I have the following image:

测试图像

I would like to obtain a list with (x, y) -coordinates of the outer and inner contour for each blob (let's call them blob A and B).

import cv2
from skimage import measure

blob = cv2.imread('blob.png', 0)
contours, hier = cv2.findContours(blob, cv2.RETR_TREE, cv2.CHAIN_APPROX_SIMPLE)
labels = measure.label(blob)
props = measure.regionprops(labels)

for ii in range(0,len(props))
xy = props[ii].coords

plt.figure(figsize=(18, 16))
plt.imshow(blob, cmap='gray')
plt.plot(xy[:, 0], xy[:,1])
plt.show()

Desired output image where blue and red are drawn from the (x, y) coordinate list A and B:

期望的输出

You get the (x, y) -coordinates directly from cv2.findContours . To identify the single blobs, have a look at the hierarchy hier . The fourth index tells you, to which outer (or parent) contour a possible inner (or child) contour is related. Most outer contours have an index of -1 , all other have non-negative values. So, for plotting/drawing, a naive approach would be, while iterating the contours, to increase a blob counter every time you see a -1 , and draw all contours with the same color until the next -1 shows.

import cv2
from skimage import io         # Only needed for web grabbing images, use cv2.imread for local images

# Read image; find contours with hierarchy
blob = io.imread('https://i.stack.imgur.com/Ga5Pe.png')
contours, hier = cv2.findContours(blob, cv2.RETR_TREE, cv2.CHAIN_APPROX_SIMPLE)
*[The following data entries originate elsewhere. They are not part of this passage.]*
import Summits.RiemannHypothesis.RiemannHypothesis.Theorems.WeilTwoPrimeDeflE25EDef
import Summits.RiemannHypothesis.RiemannHypothesis.Theorems.WeilTwoPrimeDeflE25EDataPE33
import Literature.NumberTheory.LFunctions.WeilBlockRowsR
import HarnessLib

/-!
# Even-sector deflated two-prime certificate E25E: the materialized even block agrees with `P_r + Σ μ ĉ ĉᵀ`, rows 50–59

`WeilCert.checkPmRowG` for certificate E25E (even block), by `decide +kernel`. Pure proof file; nothing is asserted.
-/

set_option linter.dupNamespace false

noncomputable section

namespace Summit.RiemannHypothesis.RiemannHypothesis.Theorems.EvenWinsBeyondArch

open Literature.NumberTheory.LFunctions

set_option maxHeartbeats 0 in
/-- Row 50 of the materialized even block is row 50 of `P_r + Σ μ ĉ ĉᵀ` (certificate E25E). [folklore] -/
theorem checkPmRowG0_50_weilCertDeflE25E : weilCertDeflE25EBase.checkPmRowG weilCertDeflE25EP weilCertDeflE25EPmE 0 50 = true := by
  decide +kernel

set_option maxHeartbeats 0 in
/-- Row 51 of the materialized even block is row 51 of `P_r + Σ μ ĉ ĉᵀ` (certificate E25E). [folklore] -/
theorem checkPmRowG0_51_weilCertDeflE25E : weilCertDeflE25EBase.checkPmRowG weilCertDeflE25EP weilCertDeflE25EPmE 0 51 = true := by
  decide +kernel

set_option maxHeartbeats 0 in
/-- Row 52 of the materialized even block is row 52 of `P_r + Σ μ ĉ ĉᵀ` (certificate E25E). [folklore] -/
theorem checkPmRowG0_52_weilCertDeflE25E : weilCertDeflE25EBase.checkPmRowG weilCertDeflE25EP weilCertDeflE25EPmE 0 52 = true := by
  decide +kernel

set_option maxHeartbeats 0 in
/-- Row 53 of the materialized even block is row 53 of `P_r + Σ μ ĉ ĉᵀ` (certificate E25E). [folklore] -/
theorem checkPmRowG0_53_weilCertDeflE25E : weilCertDeflE25EBase.checkPmRowG weilCertDeflE25EP weilCertDeflE25EPmE 0 53 = true := by
  decide +kernel

set_option maxHeartbeats 0 in
/-- Row 54 of the materialized even block is row 54 of `P_r + Σ μ ĉ ĉᵀ` (certificate E25E). [folklore] -/
theorem checkPmRowG0_54_weilCertDeflE25E : weilCertDeflE25EBase.checkPmRowG weilCertDeflE25EP weilCertDeflE25EPmE 0 54 = true := by
  decide +kernel

set_option maxHeartbeats 0 in
/-- Row 55 of the materialized even block is row 55 of `P_r + Σ μ ĉ ĉᵀ` (certificate E25E). [folklore] -/
theorem checkPmRowG0_55_weilCertDeflE25E : weilCertDeflE25EBase.checkPmRowG weilCertDeflE25EP weilCertDeflE25EPmE 0 55 = true := by
  decide +kernel

set_option maxHeartbeats 0 in
/-- Row 56 of the materialized even block is row 56 of `P_r + Σ μ ĉ ĉᵀ` (certificate E25E). [folklore] -/
theorem checkPmRowG0_56_weilCertDeflE25E : weilCertDeflE25EBase.checkPmRowG weilCertDeflE25EP weilCertDeflE25EPmE 0 56 = true := by
  decide +kernel

set_option maxHeartbeats 0 in
/-- Row 57 of the materialized even block is row 57 of `P_r + Σ μ ĉ ĉᵀ` (certificate E25E). [folklore] -/
theorem checkPmRowG0_57_weilCertDeflE25E : weilCertDeflE25EBase.checkPmRowG weilCertDeflE25EP weilCertDeflE25EPmE 0 57 = true := by
  decide +kernel

set_option maxHeartbeats 0 in
/-- Row 58 of the materialized even block is row 58 of `P_r + Σ μ ĉ ĉᵀ` (certificate E25E). [folklore] -/
theorem checkPmRowG0_58_weilCertDeflE25E : weilCertDeflE25EBase.checkPmRowG weilCertDeflE25EP weilCertDeflE25EPmE 0 58 = true := by
  decide +kernel

set_option maxHeartbeats 0 in
/-- Row 59 of the materialized even block is row 59 of `P_r + Σ μ ĉ ĉᵀ` (certificate E25E). [folklore] -/
theorem checkPmRowG0_59_weilCertDeflE25E : weilCertDeflE25EBase.checkPmRowG weilCertDeflE25EP weilCertDeflE25EPmE 0 59 = true := by
  decide +kernel


end Summit.RiemannHypothesis.RiemannHypothesis.Theorems.EvenWinsBeyondArch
# Define sufficient enough colors for blobs
colors = [(255, 0, 0), (0, 255, 0), (0, 0, 255)]

# Draw all contours, and their children, with different colors
out = cv2.cvtColor(blob, cv2.COLOR_GRAY2BGR)
k = -1
for i, cnt in enumerate(contours):
    if (hier[0, i, 3] == -1):
        k += 1
    cv2.drawContours(out, [cnt], -1, colors[k], 2)

cv2.imshow('out', out)
cv2.waitKey(0)
cv2.destroyAllWindows()

输出

Of course, obtaining all contours belonging to the same blob can be optimized using NumPy, but looping feels most intuitive here. I omitted all the other stuff (skimage, Matplotlib), since they didn't seem relevant here. As I said, the (x, y) -coordinates are already stored in contours .

Hope that helps!


EDIT: I haven't validated, if OpenCV always obtains all contours belonging to one most outer contour continously, or if - for example - all contours for a given hierarchy level are stored subsequently. So, for more complicated hierarchies, this should be tested beforehand, or the mentioned index finding using NumPy should be used right from the start.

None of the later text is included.